It seems more appropriate to view all of these Goddess images as aspects of the one Great Goddess with her core functions-life-giving, death-wielding, regeneration, and renewal. The obvious analogy would be to Nature itself; through the multiplicity of phenomena and continuing cycles of which it is made, one recognizes the fundamental and underlying unity of Nature. The Goddess is immanent rather than transcendent and therefore physically manifest.”
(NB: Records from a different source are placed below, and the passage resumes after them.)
/-- **ENDGAME.**  Two chord-local readers contradict (T3): take the (M0) witness `z` of another output `f ≠ c` (it satisfies the equation of `c`),
a solution of `J₀ ∖ c` with the same `x_a ⊕ x_b` (`gSat` on the pair read), and set its privates to `(z_p, z_q)`. -/
theorem false_of_chordLocal (hI : I.IsPure xorAndPred) (hT : Typed I) (hS : SimpleOverlap I) (hB : BoundaryExpanding r I)
    (ht : Terminal I r y J₀ w₁ w₂) (hc : c ∈ J₀) (hch : IsChord I J₀ c) (h₁ : ChordLocal I c w₁.1 w₁.2.1) (h₂ : ChordLocal I c w₂.1 w₂.2.1) :
    False := by
  classical
  obtain ⟨φ₁, hφ₁⟩ := h₁
  obtain ⟨φ₂, hφ₂⟩ := h₂
  have hpp : (I.vars c 2 = I.vars c 2 ∧ I.vars c 3 = I.vars c 3) ∨ (I.vars c 2 = I.vars c 3 ∧ I.vars c 3 = I.vars c 2) := Or.inl ⟨rfl, rfl⟩
  obtain ⟨h01, h0p, h0q, h1p, h1q⟩ := slots_ne hI hpp
  have h23 : I.vars c 2 ≠ I.vars c 3 := fun h => absurd (hI.2 c h) (by decide)
  obtain ⟨f, hf, hfc⟩ := exists_ne_of_xorClosed ht.2.1 hc
  obtain ⟨z, hz, hz₁, hz₂⟩ := ht.2.2.2.2.2.2.2 f hf
  have hzc : I.eval z c = y c := hz c (mem_erase.2 ⟨hfc.symm, hc⟩)
  -- a solution of `J₀ ∖ c` with the witness's `x_a ⊕ x_b`
  have hJr' : (J₀.erase c).card ≤ r := (card_le_card (erase_subset c J₀)).trans ht.2.2.1.le
  have hnc : ∃ u u' : Fin n → Bool, gval I {I.vars c 0, I.vars c 1} ∅ u ≠ gval I {I.vars c 0, I.vars c 1} ∅ u' := by
    refine ⟨fun v => decide (v = I.vars c 0), fun _ => false, ?_⟩
    rw [gval_pair I h01, gval_pair I h01]
    simp [h01.symm]
  obtain ⟨x, hx, hxab⟩ := gSat n m r I hI hT hB hS y (J₀.erase c) ∅ {I.vars c 0, I.vars c 1}
    (xor (z (I.vars c 0)) (z (I.vars c 1))) hJr' (disjoint_empty_right _) hnc
  rw [gval_pair I h01] at hxab
  have hzab := xor_eq_of_eval hI hzc
  have hab : xor (xor (x (I.vars c 0)) (x (I.vars c 1))) (z (I.vars c 2) && z (I.vars c 3)) = y c := by
    rw [hxab, hzab]; cases y c <;> cases (z (I.vars c 2) && z (I.vars c 3)) <;> rfl
  have hsol := solves_set_privates hI hc hch hx _ _ hab
  -- the readers there take the witness's values
  have key : ∀ (φ : Bool → Bool → Bool → Bool) (C : Finset (Fin n)) (G : Finset (Fin m)),
      (∀ x, gval I C G x = φ (xor (x (I.vars c 0)) (x (I.vars c 1))) (x (I.vars c 2)) (x (I.vars c 3))) →
      gval I C G (Function.update (Function.update x (I.vars c 2) (z (I.vars c 2))) (I.vars c 3) (z (I.vars c 3))) = gval I C G z := by
    intro φ C G hφ
    rw [hφ, hφ z, Function.update_self, Function.update_of_ne h23, Function.update_self, Function.update_of_ne h0q,
      Function.update_of_ne h0p, Function.update_of_ne h1q, Function.update_of_ne h1p, hxab]
  refine ht.2.2.2.2.2.2.1 ⟨_, hsol, ?_, ?_⟩
  · rw [key φ₁ _ _ hφ₁]; exact hz₁
  · rw [key φ₂ _ _ hφ₂]; exact hz₂

/-- `G₁ ∆ G₂ ⊆ G₁ ∪ G₂`. -/
private theorem symmDiff_subset_union' (G₁ G₂ : Finset (Fin m)) : G₁ ∆ G₂ ⊆ G₁ ∪ G₂ := fun g hg => by
  rcases Finset.mem_symmDiff.1 hg with ⟨h, -⟩ | ⟨h, -⟩
  · exact mem_union_left _ h
  · exact mem_union_right _ h

/-- **KILL (i): `Γ₂` fails on a slice.**  Then `Γ₂` is chord-local; (T3) makes `Γ₁` fail on any slice where `Γ₂` holds (so `Γ₁` is chord-local
too — endgame), and if `Γ₂` holds on no slice it fails at the (M0) witness of another output. -/
theorem false_of_fail₂ (hI : I.IsPure xorAndPred) (hT : Typed I) (hS : SimpleOverlap I) (hB : BoundaryExpanding r I)
    (ht : Terminal I r y J₀ w₁ w₂) (hc : c ∈ J₀) (hch : IsChord I J₀ c)
    (hmono : ∀ g ∈ w₁.2.1 ∪ w₂.2.1, (I.vars g 2 ≠ I.vars c 2 ∧ I.vars g 3 ≠ I.vars c 2) ∧ (I.vars g 2 ≠ I.vars c 3 ∧ I.vars g 3 ≠ I.vars c 3))
    (hgen : SliceGeneric I y J₀ c (w₁.2.1 ∪ w₂.2.1)) (π₀ κ₀ : Bool)
    (hfail : ∀ x : Fin n → Bool, (∀ j ∈ J₀, I.eval x j = y j) → x (I.vars c 2) = π₀ → x (I.vars c 3) = κ₀ →
      gval I w₂.1 w₂.2.1 x ≠ w₂.2.2) : False := by
  have h₂ := chordLocal_of_fail_slice hI hc hch hgen hmono subset_union_right π₀ κ₀ w₂.2.2 hfail
  obtain ⟨φ₂, hφ₂⟩ := id h₂
  by_cases H : ∃ π κ : Bool, φ₂ (xor (y c) (π && κ)) π κ = w₂.2.2
  · obtain ⟨π, κ, hπκ⟩ := H
    have h₁ : ChordLocal I c w₁.1 w₁.2.1 := by
      refine chordLocal_of_fail_slice hI hc hch hgen hmono subset_union_left π κ w₁.2.2 fun x hx hp hq h₁ => ?_
      refine ht.2.2.2.2.2.2.1 ⟨x, hx, h₁, ?_⟩
      rw [hφ₂ x, xor_eq_of_eval hI (hx c hc), hp, hq]
      exact hπκ
    exact false_of_chordLocal hI hT hS hB ht hc hch h₁ h₂
  · push Not at H
    obtain ⟨f, hf, hfc⟩ := exists_ne_of_xorClosed ht.2.1 hc
    obtain ⟨z, hz, -, hz₂⟩ := ht.2.2.2.2.2.2.2 f hf
    have hzc : I.eval z c = y c := hz c (mem_erase.2 ⟨hfc.symm, hc⟩)
    rw [hφ₂ z, xor_eq_of_eval hI hzc] at hz₂
    exact H _ _ hz₂

/-- **KILL (ii): `Γ₁` fails on a slice** (KILL (i) for the swapped pair of readers). -/
theorem false_of_fail₁ (hI : I.IsPure xorAndPred) (hT : Typed I) (hS : SimpleOverlap I) (hB : BoundaryExpanding r I)
    (ht : Terminal I r y J₀ w₁ w₂) (hc : c ∈ J₀) (hch : IsChord I J₀ c)
    (hmono : ∀ g ∈ w₁.2.1 ∪ w₂.2.1, (I.vars g 2 ≠ I.vars c 2 ∧ I.vars g 3 ≠ I.vars c 2) ∧ (I.vars g 2 ≠ I.vars c 3 ∧ I.vars g 3 ≠ I.vars c 3))
    (hgen : SliceGeneric I y J₀ c (w₁.2.1 ∪ w₂.2.1)) (π₀ κ₀ : Bool)
    (hfail : ∀ x : Fin n → Bool, (∀ j ∈ J₀, I.eval x j = y j) → x (I.vars c 2) = π₀ → x (I.vars c 3) = κ₀ →
      gval I w₁.1 w₁.2.1 x ≠ w₁.2.2) : False := by
  have hmono' : ∀ g ∈ w₂.2.1 ∪ w₁.2.1, (I.vars g 2 ≠ I.vars c 2 ∧ I.vars g 3 ≠ I.vars c 2) ∧
      (I.vars g 2 ≠ I.vars c 3 ∧ I.vars g 3 ≠ I.vars c 3) := fun g hg => hmono g (by rwa [union_comm])
  have hgen' : SliceGeneric I y J₀ c (w₂.2.1 ∪ w₁.2.1) := by rwa [union_comm]
  exact false_of_fail₂ hI hT hS hB (terminal_swap ht) hc hch hmono' hgen' π₀ κ₀ hfail

/-- **KILL (iii): the readers are complementary on a slice.**  Then the SUM reader `(C₁ ∆ C₂, G₁ ∆ G₂)` fails there, so it is chord-local:
`Γ₂ = Γ₁ ⊕ φ(x_a ⊕ x_b, x_p, x_q)`; (T3) makes `Γ₁` fail on any slice where `φ = b₁ ⊕ b₂` (then both readers are chord-local — endgame), and if
there is no such slice the (M0) witness of another output is contradictory. -/
theorem false_of_iff (hI : I.IsPure xorAndPred) (hT : Typed I) (hS : SimpleOverlap I) (hB : BoundaryExpanding r I)
    (ht : Terminal I r y J₀ w₁ w₂) (hc : c ∈ J₀) (hch : IsChord I J₀ c)
    (hmono : ∀ g ∈ w₁.2.1 ∪ w₂.2.1, (I.vars g 2 ≠ I.vars c 2 ∧ I.vars g 3 ≠ I.vars c 2) ∧ (I.vars g 2 ≠ I.vars c 3 ∧ I.vars g 3 ≠ I.vars c 3))
    (hgen : SliceGeneric I y J₀ c (w₁.2.1 ∪ w₂.2.1)) (π₀ κ₀ : Bool)
    (hiff : ∀ x : Fin n → Bool, (∀ j ∈ J₀, I.eval x j = y j) → x (I.vars c 2) = π₀ → x (I.vars c 3) = κ₀ →
      (gval I w₁.1 w₁.2.1 x = w₁.2.2 ↔ gval I w₂.1 w₂.2.1 x ≠ w₂.2.2)) : False := by
  -- the sum reader fails on the slice
  have hsum : ChordLocal I c (w₁.1 ∆ w₂.1) (w₁.2.1 ∆ w₂.2.1) := by
    refine chordLocal_of_fail_slice hI hc hch hgen hmono (symmDiff_subset_union' _ _) π₀ κ₀ (xor w₁.2.2 w₂.2.2) fun x hx hp hq h => ?_
    rw [gval_symmDiff] at h
    have := hiff x hx hp hq
    revert this h
    cases gval I w₁.1 w₁.2.1 x <;> cases gval I w₂.1 w₂.2.1 x <;> cases w₁.2.2 <;> cases w₂.2.2 <;> decide
  obtain ⟨φ, hφ⟩ := hsum
  have hrel : ∀ x : Fin n → Bool,
      gval I w₂.1 w₂.2.1 x = xor (gval I w₁.1 w₁.2.1 x) (φ (xor (x (I.vars c 0)) (x (I.vars c 1))) (x (I.vars c 2)) (x (I.vars c 3))) := by
    intro x
    have h := hφ x
    rw [gval_symmDiff] at h
    revert h
    generalize φ (xor (x (I.vars c 0)) (x (I.vars c 1))) (x (I.vars c 2)) (x (I.vars c 3)) = e
    cases gval I w₁.1 w₁.2.1 x <;> cases gval I w₂.1 w₂.2.1 x <;> cases e <;> decide
  by_cases H : ∃ π κ : Bool, φ (xor (y c) (π && κ)) π κ = xor w₁.2.2 w₂.2.2
  · obtain ⟨π, κ, hπκ⟩ := H
    have h₁ : ChordLocal I c w₁.1 w₁.2.1 := by
      refine chordLocal_of_fail_slice hI hc hch hgen hmono subset_union_left π κ w₁.2.2 fun x hx hp hq h₁ => ?_
      refine ht.2.2.2.2.2.2.1 ⟨x, hx, h₁, ?_⟩
      rw [hrel x, h₁, xor_eq_of_eval hI (hx c hc), hp, hq, hπκ]
      cases w₁.2.2 <;> cases w₂.2.2 <;> rfl
    obtain ⟨φ₁, hφ₁⟩ := id h₁
    have h₂ : ChordLocal I c w₂.1 w₂.2.1 := ⟨fun s u v => xor (φ₁ s u v) (φ s u v), fun x => by rw [hrel x, hφ₁ x]⟩
    exact false_of_chordLocal hI hT hS hB ht hc hch h₁ h₂
  · push Not at H
    obtain ⟨f, hf, hfc⟩ := exists_ne_of_xorClosed ht.2.1 hc
    obtain ⟨z, hz, hz₁, hz₂⟩ := ht.2.2.2.2.2.2.2 f hf
    have hzc : I.eval z c = y c := hz c (mem_erase.2 ⟨hfc.symm, hc⟩)
    have h := hrel z
    rw [hz₁, hz₂, xor_eq_of_eval hI hzc] at h
    apply H (z (I.vars c 2)) (z (I.vars c 3))
    revert h
    generalize φ (xor (y c) (z (I.vars c 2) && z (I.vars c 3))) (z (I.vars c 2)) (z (I.vars c 3)) = e
    cases w₁.2.2 <;> cases w₂.2.2 <;> cases e <;> decide

end Kills

/-! ## The chord-read lemma -/

/-- **THE CHORD-READ LEMMA** (memo §3, kernel form).  On a pure typed `(r,3/2)`-expanding instance with simple overlaps, a TERMINAL core has no
MONOMIAL-FREE chord that is SLICE-GENERIC: the repair lemma gives a linearly read private, the involution lemma on it gives one of the three kill
hypotheses on the slice `x_p = x_q = 0`, and the kills close.  No Assumption A, no peelability; the only structure-dependent input is
`SliceGeneric` at the one chord `c`. -/
theorem false_of_monomial_free_chord (I : LocalMap 4 n m) (hI : I.IsPure xorAndPred) (hT : Typed I) (hS : SimpleOverlap I) {r : ℕ}
    (hB : BoundaryExpanding r I) {y : Fin m → Bool} {J₀ : Finset (Fin m)} {w₁ w₂ : Finset (Fin n) × Finset (Fin m) × Bool}
    (ht : Terminal I r y J₀ w₁ w₂) {c : Fin m} (hc : c ∈ J₀) (hch : IsChord I J₀ c)
    (hmono : ∀ g ∈ w₁.2.1 ∪ w₂.2.1, (I.vars g 2 ≠ I.vars c 2 ∧ I.vars g 3 ≠ I.vars c 2) ∧ (I.vars g 2 ≠ I.vars c 3 ∧ I.vars g 3 ≠ I.vars c 3))
    (hgen : SliceGeneric I y J₀ c (w₁.2.1 ∪ w₂.2.1)) : False := by
  have hmono₂ : ∀ g ∈ w₁.2.1 ∪ w₂.2.1, I.vars g 2 ≠ I.vars c 2 ∧ I.vars g 3 ≠ I.vars c 2 := fun g hg => (hmono g hg).1
  have hmono₃ : ∀ g ∈ w₁.2.1 ∪ w₂.2.1, I.vars g 2 ≠ I.vars c 3 ∧ I.vars g 3 ≠ I.vars c 3 := fun g hg => (hmono g hg).2
  rcases exists_linear_read_of_chord hI ht hc hch hmono with hp | hq
  · -- the private `p` is read linearly: involution at `x_q = 0`
    by_cases hp₁ : I.vars c 2 ∈ w₁.1 <;> by_cases hp₂ : I.vars c 2 ∈ w₂.1
    · exact false_of_iff hI hT hS hB ht hc hch hmono hgen false false
        fun x hx _ hq => gval_iff_of_read_both hI ht hc hch hmono₂ hp₁ hp₂ hx hq
    · exact false_of_fail₂ hI hT hS hB ht hc hch hmono hgen false false
        fun x hx _ hq => gval₂_ne_of_read₁ hI ht hc hch hmono₂ hp₁ hp₂ hx hq
    · exact false_of_fail₁ hI hT hS hB ht hc hch hmono hgen false false
        fun x hx _ hq => gval₁_ne_of_read₂ hI ht hc hch hmono₂ hp₁ hp₂ hx hq
    · exact absurd hp (by rw [mem_union, not_or]; exact ⟨hp₁, hp₂⟩)
  · -- the private `q` is read linearly: involution at `x_p = 0`
    by_cases hq₁ : I.vars c 3 ∈ w₁.1 <;> by_cases hq₂ : I.vars c 3 ∈ w₂.1
    · exact false_of_iff hI hT hS hB ht hc hch hmono hgen false false
        fun x hx hp _ => gval_iff_of_read_both₃ hI ht hc hch hmono₃ hq₁ hq₂ hx hp
    · exact false_of_fail₂ hI hT hS hB ht hc hch hmono hgen false false
        fun x hx hp _ => gval₂_ne_of_read₁₃ hI ht hc hch hmono₃ hq₁ hq₂ hx hp
    · exact false_of_fail₁ hI hT hS hB ht hc hch hmono hgen false false
        fun x hx hp _ => gval₁_ne_of_read₂₃ hI ht hc hch hmono₃ hq₁ hq₂ hx hp
    · exact absurd hq (by rw [mem_union, not_or]; exact ⟨hq₁, hq₂⟩)

/-- **Contrapositive: in a terminal core every monomial-free chord is slice-degenerate** — the form the per-structure certificate contradicts
(memo §6.6: in class LIN every tight `k = 12` O1 structure has, for every `y`, a slice-generic chord, and all six chords are monomial-free). -/
theorem not_sliceGeneric_of_terminal (I : LocalMap 4 n m) (hI : I.IsPure xorAndPred) (hT : Typed I) (hS : SimpleOverlap I) {r : ℕ}
    (hB : BoundaryExpanding r I) {y : Fin m → Bool} {J₀ : Finset (Fin m)} {w₁ w₂ : Finset (Fin n) × Finset (Fin m) × Bool}
    (ht : Terminal I r y J₀ w₁ w₂) {c : Fin m} (hc : c ∈ J₀) (hch : IsChord I J₀ c)
    (hmono : ∀ g ∈ w₁.2.1 ∪ w₂.2.1, (I.vars g 2 ≠ I.vars c 2 ∧ I.vars g 3 ≠ I.vars c 2) ∧ (I.vars g 2 ≠ I.vars c 3 ∧ I.vars g 3 ≠ I.vars c 3)) :
    ¬ SliceGeneric I y J₀ c (w₁.2.1 ∪ w₂.2.1) :=
  fun hgen => false_of_monomial_free_chord I hI hT hS hB ht hc hch hmono hgen

end Summit.PneNP.PneNP.Theorems.PstarChordReadLemma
Marija Gimbutas, The Language of the Goddess
“My archeological research does not confirm the hypothetical existence of the primordial parents and their division into the Great Father and great Mother figures or the further division of the Great Mother figure into a Good and a Terrible Mother. There is no traces of a father figure in any of the Paleolithic periods. The life-creating power seems to have been of the Great Goddess alone. A complete division into a ‘good’ and a ‘terrible’ Mother never occurred: the Life Giver and the Death Wielder are one deity.”
Marija Gimbutas, The Language of the Goddess
“The snake was a symbol of life energy and regeneration, a most benevolent, not an evil, creature. Even the colors had a different meaning than in the Indo-European symbolic system. Black did not mean death or the underworld; it was the color of fertility, the color of damp caves and rich soil, of the womb of the Goddess where life begins. White, on the other hand, was the color of death, of bones — the opposite of the Indo-European system in which both white and yellow are the colors of the shining sky and the sun.”
Marija Gimbutas, The Language of the Goddess
“The main theme of Goddess symbolism is the mystery of birth and death and the renewal of life, not only human but all life on earth and indeed in the whole cosmos. Symbols and images cluster around the parthenogenetic (self-generating) Goddess and her basic functions as Giver of Life, Wielder of Death, and, not less importantly, as Regeneratrix, and around the Earth Mother, the Fertility Goddess young and old, rising and dying with plant life. She was the single source of all life who took her energy from the springs and wells, from the sun, moon and moist earth. This symbolic system represents cyclical, not linear, mythical time. In art this is manifested by the signs of dynamic motion: whirling and twisting spirals, winding and coiling snakes, circles, crescents, horns, sprouting seeds and shoots.”